Reliability Testing

Reliability Testing

Measuring Software Maturity

An objective of reliability testing is to monitor a statistical measure of software maturity over time and compare this to a desired reliability goal which may be expressed as a Service Level Agreement (SLA). The measures may take the form of a Mean Time Between Failures (MTBF), Mean Time To Repair (MTTR) or any other form of failure intensity measurement (e.g., number of failures of a particular severity occurring per week). These may be used as exit criteria (e.g., for production release).

Tests for Fault Tolerance

In addition to the functional testing that evaluates the software’s tolerance to faults in terms of handling unexpected input values (so-called negative tests), additional testing is needed to evaluate a system’s tolerance to faults which occur externally to the application under test. Such faults are typically reported by the operating system (e.g., disk full, process or service not available, file not found, memory not available). Tests of fault tolerance at the system level may be supported by specific tools.

Note that the terms “robustness” and “error tolerance” are also commonly used when discussing fault tolerance.

Recoverability Testing

Further forms of reliability testing evaluate the software system’s ability to recover from hardware or software failures in a predetermined manner which subsequently allows normal operations to be resumed. Recoverability tests include Failover and Backup and Restore tests.

Failover tests are performed where the consequences of a software failure are so negative that specific hardware and/or software measures have been implemented to ensure system operation even in the event of failure. Failover tests may be applicable, for example, where the risk of financial losses is extreme or where critical safety issues exist. Where failures may result from catastrophic events, this form of recoverability testing may also be called “disaster recovery” testing.

Typical preventive measures for hardware failures might include load balancing across several processors and clustering servers, processors or disks so that one can immediately take over from another if it should fail (redundant systems). A typical software measure might be the implementation of more than one independent instance of a software system (for example, an aircraft’s flight control system) in so-called redundant dissimilar systems. Redundant systems are typically a combination of software and hardware measures and may be called duplex, triplex or quadruplex systems, depending on the number of independent instances (two, three or four respectively). The dissimilar aspect for the software is achieved when the same software requirements are provided to two (or more) independent and not connected development teams, with the objective of having the same services provided with different software. This protects the redundant dissimilar systems in that a similar defective input is less likely to have the same result. These measures taken to improve the recoverability of a system may directly influence its reliability as well and should also be considered when performing reliability testing.

Failover testing is designed to explicitly test systems by simulating failure modes or actually causing failures in a controlled environment. Following a failure, the failover mechanism is tested to ensure that data is not lost or corrupted and that any agreed service levels are maintained (e.g., function availability or response times).

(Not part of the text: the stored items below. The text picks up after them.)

import Summits.BirchSwinnertonDyer.Rank1Residual.Additive.SignedConditionToLocalKummer
import HarnessLib

/-!
# Minus classes across the layers, and strict ⟹ zero clause for Kummer witnesses (generic `K`, any
# model `E`; cell `b2b-bsdres`, CLASS-CLOSURE lane, class O10 — x1b GEN 42, class lead; file 106 of
# the series: the two generic inputs of the final assembly, file 107)

HONEST FRAMING (cell `b2b-bsdres`, run/shared/lean/b2b/bsd-rank1-residual/, verbatim in every
file): the goal of the cell is to DELETE the COMBINATION-SHAPED residual classes of the
Birch–Swinnerton-Dyer formula for ALL analytic-rank `≤ 1` elliptic curves over `ℚ` — "full BSD
formula for every rank `≤ 1` curve in class `C`" assembled STRICTLY from published theorems — so
that the rank-`≤ 1` remainder becomes exactly the CONSTRUCTION-SHAPED classes, which are TYPED
(missing-input `Prop`s), NOT attempted. This is not "finishing BSD". CLASS-CLOSURE lane: prove
what is provable now; shrink each hard class to its core with data; no claim beyond stated classes;
research routes on CONSTRUCTION-SHAPED X12 / O10; census / instrument output = EVIDENCE / conjecture
items, NEVER a Literature fact; `RESIDUAL-MAP.md` marks change only by signed lines. THIS FILE:
TOOL THEOREMS ONLY — no definition, no named Literature fact, no Summits-side fact `def … : Prop`,
no `sorry`, axioms standard; UNCONDITIONAL (pure Galois-module
bookkeeping); nothing is booked; no label / mark / count / sub-cell moves; (C1_η), (C2_η-GZ), (C3_η)
stay typed as filed (cc-typer-6's pen); nothing about `BSD(W, p)` of any pair is claimed.

## What

The count (C) of file 100 needs, at `v₀`, `loc_{v₀}(Ψ_m⁻¹A₀) ⊆ C` for the minus line `C`; file 86
produces, for a class of `A₀`, a Kummer witness `(x, R, φ)` at SOME layer `n₁` with `x` a STRICT
minus point, while the minus line of file 98 is generated by witnesses with ZERO-CLAUSE minus points
at a FIXED layer `n`.  This file bridges the two gaps:

* `closure_minus_mono` — the minus classes of layer `k` are minus classes of every layer `n ≥ k`
  (`zeroClause_mono`; the layer subgroups decrease), so the generated subgroups increase with `n`.
* `mem_closure_minus_of_strictSigned_kummer` — a class represented on `Gal(K̄_E/K_n·E)` by the
  Kummer cocycle of a `p^m`-th root `R` of a STRICT minus point `x` is a minus class, provided
  `E(K_∞·E)` has no `p`-power torsion: `T = Tr_{n/0} x ∈ E(E)` is torsion of order `p^a·M`,
  `p ∤ M`, and `p^a (M T) = 0` forces `M T = 0`; with `N' = M u ≡ 1 (mod p^{m+1})` the witness
  `(x, R, φ)` is replaced by `(N'x, N'R, N'φ)` (`Tr_{n/0}(N'x) = 0`, `p^m (N'R) = N'x`,
  `[N'φ] = N'[φ] = [φ]`) — the witness surgery of n1011-p17's
  `localKummerOverOfEmb_strictSigned_eq_zeroClause`, at the level of minus classes.
* `natCard_ker_nsmul_pow_eq_one` — `#A[p^k] = 1` in a group without `p`-torsion.

References: [Kobayashi2003] §2 p. 4, Def. 2.1 (p. 5), Prop. 8.7 (p. 16), Lemma 8.17 (p. 19);
[SerreGaloisCohomology1997] I §2.4.
-/

noncomputable section

open scoped Classical

open Field WeierstrassCurve
open Literature.NumberTheory.EllipticCurves
open Literature.NumberTheory.GaloisRepresentations
open Literature.NumberTheory.EllipticCurves.Kobayashi2003
open Summit.BirchSwinnertonDyer.Rank1Residual.X11b.Levels
open Summit.BirchSwinnertonDyer.Rank1Residual.X11b
open scoped ContRepresentation

namespace Summit.BirchSwinnertonDyer.Rank1Residual.Additive.LevelBridge

universe u

/-! ### §1 Monotonicity of the minus classes in the layer; strict ⟹ zero clause -/

section Minus

variable {K : Type u} [Field K] (W : WeierstrassCurve K) {p : ℕ} [hp : Fact p.Prime]
  (κ : ZpExtension K p) (E : Type u) [Field E] [Algebra K E]

/-- **The minus classes of layer `k` are minus classes of every layer `n ≥ k`** (a zero-clause minus
point of layer `k` is one of layer `n`, `zeroClause_mono`; the layer subgroups decrease), hence the
generated subgroups increase with the layer. [cite: Kobayashi2003, §2 p. 4 and Def. 2.1 (p. 5)] -/
theorem closure_minus_mono {ℓ : ℤ} {k n : ℕ} (hkn : k ≤ n) :
    AddSubgroup.closure {ξ : galoisCohomology (GaloisRep.restrictField E (W.torsionGaloisModule ℓ)) 1 |
        ∃ x ∈ signedLocalPointsOfEmb κ (closureEmb (K := K) E) W (-1) k ⊓
          (localTraceOfEmb κ (closureEmb (K := K) E) W 0 k).ker,
        ∃ R : localPoints W E, ℓ • R = x ∧
        ∃ φ : contOneCocycles (DiscreteGaloisModule.toTopRep
            (GaloisRep.restrictField E (W.torsionGaloisModule ℓ))),
          oneCocycleClass _ φ = ξ ∧
          ∀ u ∈ localLayerSubgroupOfEmb κ (closureEmb (K := K) E) k,
            pointsMap W E ((φ.1 u : geomTorsion W ℓ) : geomPoints W) = u • R - R} ≤
      AddSubgroup.closure {ξ : galoisCohomology (GaloisRep.restrictField E (W.torsionGaloisModule ℓ)) 1 |
        ∃ x ∈ signedLocalPointsOfEmb κ (closureEmb (K := K) E) W (-1) n ⊓
          (localTraceOfEmb κ (closureEmb (K := K) E) W 0 n).ker,
        ∃ R : localPoints W E, ℓ • R = x ∧
        ∃ φ : contOneCocycles (DiscreteGaloisModule.toTopRep
            (GaloisRep.restrictField E (W.torsionGaloisModule ℓ))),
          oneCocycleClass _ φ = ξ ∧
          ∀ u ∈ localLayerSubgroupOfEmb κ (closureEmb (K := K) E) n,
            pointsMap W E ((φ.1 u : geomTorsion W ℓ) : geomPoints W) = u • R - R} := by
  refine AddSubgroup.closure_mono ?_
  rintro ξ ⟨x, hx, R, hR, φ, hφ, hφu⟩
  exact ⟨x, StrictSignedCount.zeroClause_mono κ (closureEmb (K := K) E) W hkn hx, R, hR, φ, hφ,
    fun u hu => hφu u (localLayerSubgroupOfEmb_antitone κ (closureEmb (K := K) E) hkn hu)⟩

/-- **A class represented on `Gal(K̄_E/K_n·E)` by the Kummer cocycle of a `p^m`-th root `R` of a
STRICT minus point `x` is a minus class (zero clause)**, provided `E(K_∞·E)` has no `p`-power
torsion: `T = Tr_{n/0} x ∈ E(E)` is torsion of order `p^a·M`, `p ∤ M`, and `p^a (M T) = 0` forces
`M T = 0`; with `N' = M u ≡ 1 (mod p^{m+1})` the witness `(x, R, φ)` is replaced by
`(N'x, N'R, N'φ)`: `Tr_{n/0}(N'x) = 0`, `p^m (N'R) = N'x`, `[N'φ] = N'[φ] = [φ]` (`p^m [φ] = 0`).
(The witness surgery of n1011-p17's `localKummerOverOfEmb_strictSigned_eq_zeroClause`.)
[cite: Kobayashi2003, §2 p. 4, Def. 2.1 (p. 5), Prop. 8.7 (p. 16)] -/
theorem mem_closure_minus_of_strictSigned_kummer {m : ℕ} (n : ℕ)
    (htorsInf : ∀ P ∈ localFixedPointsOfEmb (closureEmb (K := K) E) W κ.kerSubgroup,
      ∀ j : ℕ, p ^ j • P = 0 → P = 0)
    {ξ : galoisCohomology (GaloisRep.restrictField E (W.torsionGaloisModule ((p ^ m : ℕ) : ℤ))) 1}
    {x : localPoints W E} (hx : x ∈ strictSignedLocalPointsOfEmb κ (closureEmb (K := K) E) W (-1) n)
    {R : localPoints W E} (hR : ((p ^ m : ℕ) : ℤ) • R = x)
    (φ : contOneCocycles (DiscreteGaloisModule.toTopRep
      (GaloisRep.restrictField E (W.torsionGaloisModule ((p ^ m : ℕ) : ℤ)))))
    (hφ : oneCocycleClass _ φ = ξ)
    (hφu : ∀ u ∈ localLayerSubgroupOfEmb κ (closureEmb (K := K) E) n,
      pointsMap W E ((φ.1 u : geomTorsion W ((p ^ m : ℕ) : ℤ)) : geomPoints W) = u • R - R) :
    ξ ∈ AddSubgroup.closure {ξ : galoisCohomology
        (GaloisRep.restrictField E (W.torsionGaloisModule ((p ^ m : ℕ) : ℤ))) 1 |
        ∃ x ∈ signedLocalPointsOfEmb κ (closureEmb (K := K) E) W (-1) n ⊓
          (localTraceOfEmb κ (closureEmb (K := K) E) W 0 n).ker,
        ∃ R : localPoints W E, ((p ^ m : ℕ) : ℤ) • R = x ∧
        ∃ φ : contOneCocycles (DiscreteGaloisModule.toTopRep
            (GaloisRep.restrictField E (W.torsionGaloisModule ((p ^ m : ℕ) : ℤ)))),
          oneCocycleClass _ φ = ξ ∧
          ∀ u ∈ localLayerSubgroupOfEmb κ (closureEmb (K := K) E) n,
            pointsMap W E ((φ.1 u : geomTorsion W ((p ^ m : ℕ) : ℤ)) : geomPoints W) = u • R - R} := by
  set ι := closureEmb (K := K) E with hι
  have hp' : p.Prime := hp.out
  obtain ⟨hxs, hT⟩ := (mem_strictSignedLocalPointsOfEmb_iff κ ι W (-1) n x).mp hx
  set T := localTraceOfEmb κ ι W 0 n x with hTdef
  have hTfin : IsOfFinAddOrder T := (AddCommGroup.mem_torsion _).mp (hT rfl)
  -- `addOrderOf T = p ^ a * M`, `p ∤ M`
  obtain ⟨a, M, hM, hNM⟩ :=
    Nat.exists_eq_pow_mul_and_not_dvd hTfin.addOrderOf_pos.ne' p hp'.one_lt.ne'
  -- `T ∈ E(E) ≤ E(K_∞·E)`, so `M • T = 0`
  have hx0 : x ∈ localLayerPointsOfEmb κ ι W n :=
    strictSignedLocalPointsOfEmb_le_localLayerPoints κ ι W (-1) n hx
  have hT0 : T ∈ localLayerPointsOfEmb κ ι W 0 := localTraceOfEmb_mem_of_mem κ ι W 0 n hx0
  have hTinf : T ∈ localFixedPointsOfEmb ι W κ.kerSubgroup :=
    localFixedPointsOfEmb_antitone ι W (κ.kerSubgroup_le_layerSubgroup 0) hT0
  have hMT : M • T = 0 := by
    refine htorsInf (M • T) (AddSubgroup.nsmul_mem _ hTinf M) a ?_
    rw [smul_smul, ← hNM]
    exact addOrderOf_nsmul_eq_zero T
  -- `N' = M * u ≡ 1 mod p^(m+1)`; `N' • ξ = ξ`
  have hcop : Nat.Coprime M (p ^ (m + 1)) :=
    (Nat.Coprime.pow_right (m + 1) ((Nat.Prime.coprime_iff_not_dvd hp').mpr hM).symm)
  obtain ⟨u, -, hu⟩ := Nat.exists_mul_mod_eq_one_of_coprime hcop
    (Nat.one_lt_pow (Nat.succ_ne_zero m) hp'.one_lt)
  set N' := M * u with hN'
  have hmξ : p ^ m • ξ = 0 :=
    galoisCohomology.nsmul_eq_zero_of_forall _ (pow_nsmul_geomTorsion_eq_zero W p m) ξ
  have hm1ξ : p ^ (m + 1) • ξ = 0 := by rw [pow_succ', mul_nsmul', hmξ, nsmul_zero]
  have hN'ξ : N' • ξ = ξ := by
    have h := Nat.div_add_mod N' (p ^ (m + 1))
    rw [hu] at h
    calc N' • ξ = (p ^ (m + 1) * (N' / p ^ (m + 1)) + 1) • ξ := by rw [h]
      _ = ξ := by rw [add_nsmul, one_nsmul, mul_nsmul, hm1ξ, nsmul_zero, zero_add]
  -- the new witness `(N' • x, N' • R, N' • φ)`
  refine AddSubgroup.subset_closure ⟨N' • x, ?_, N' • R, ?_, (N' : ℤ) • φ, ?_, fun v hv ↦ ?_⟩
  · refine AddSubgroup.mem_inf.mpr ⟨AddSubgroup.nsmul_mem _ hxs _, (AddMonoidHom.mem_ker).mpr ?_⟩
    rw [map_nsmul, ← hTdef, hN', mul_comm, ← smul_smul, hMT, smul_zero]
  · rw [smul_comm, hR]
  · rw [oneCocycleClass_smul, hφ, Nat.cast_smul_eq_nsmul]
    exact hN'ξ
  · have hval : ((((N' : ℤ) • φ).1 v : geomTorsion W ((p ^ m : ℕ) : ℤ)) : geomPoints W) =
        N' • ((φ.1 v : geomTorsion W ((p ^ m : ℕ) : ℤ)) : geomPoints W) := by
      rw [Submodule.coe_smul, ContinuousMap.smul_apply, natCast_zsmul, AddSubmonoidClass.coe_nsmul]
    rw [hval, map_nsmul, hφu v hv, smul_sub, smul_comm v N' R]

end Minus

section Card

variable {A : Type*} [AddCommGroup A] {p : ℕ}

/-- In a group without `p`-torsion, `#A[p^k] = 1`. [folklore] -/
theorem natCard_ker_nsmul_pow_eq_one (htors : ∀ X : A, p • X = 0 → X = 0) (k : ℕ) :
    Nat.card (nsmulAddMonoidHom (p ^ k) : A →+ A).ker = 1 := by
  have h : (nsmulAddMonoidHom (p ^ k) : A →+ A).ker = ⊥ := by
    rw [eq_bot_iff]
    intro X hX
    rw [AddMonoidHom.mem_ker, nsmulAddMonoidHom_apply] at hX
    rw [AddSubgroup.mem_bot]
    induction k with
    | zero => rwa [pow_zero, one_smul] at hX
    | succ k ih => exact ih (htors _ (by rwa [pow_succ, mul_comm, mul_smul] at hX))
  rw [h, AddSubgroup.card_bot]

end Card

end Summit.BirchSwinnertonDyer.Rank1Residual.Additive.LevelBridge

end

Backup and Restore tests focus on the procedural measures set up to minimize the effects of a failure. Such tests evaluate the procedures (usually documented in a manual) for taking different forms of backup and for restoring that data if data loss or corruption should occur. Test cases are designed to ensure that critical paths through each procedure are covered. Technical reviews may be performed to “dry-run” these scenarios and validate the manuals against the actual procedures. Operational Acceptance Tests (OAT) exercise the scenarios in a production or production-like environment to validate their actual use.

Measures for Backup and Restore tests may include the following:

  • Time taken to perform different types of backup (e.g., full, incremental)
  • Time taken to restore data
  • Levels of guaranteed data backup (e.g., recovery of all data no more than 24 hours old, recovery of specific transaction data no more than one hour old)

Reliability Test Planning

In general the following aspects are of particular relevance when planning reliability tests:
Reliability can continue to be monitored after the software has entered production. The organization and staff responsible for operation of the software must be consulted when gathering reliability requirements for test planning purposes.
The Technical Test Analyst may select a reliability growth model which shows the expected levels of reliability over time. A reliability growth model can provide useful information to the Test Manager by enabling comparison of the expected and achieved reliability levels.

Reliability tests should be conducted in a production-like environment. The environment used should remain as stable as possible to enable reliability trends to be monitored over time. Because reliability tests often require use of the entire system, reliability testing is most commonly done as part of system testing. However, individual components can be subjected to reliability testing as well as integrated sets of components. Detailed architecture, design and code reviews can also be used to remove some of the risk of reliability issues occurring in the implemented system.

In order to produce test results that are statistically significant, reliability tests usually require long execution times. This may make it difficult to schedule within other planned tests.

Reliability Test Specification

Reliability testing may take the form of a repeated set of predetermined tests. These may be tests selected at random from a pool or test cases generated by a statistical model using random or pseudo-random methods. Tests may also be based on patterns of use which are sometimes referred to as “Operational Profiles”.

Certain reliability tests may specify that memory-intensive actions be executed repeatedly so that possible memory leaks can be detected.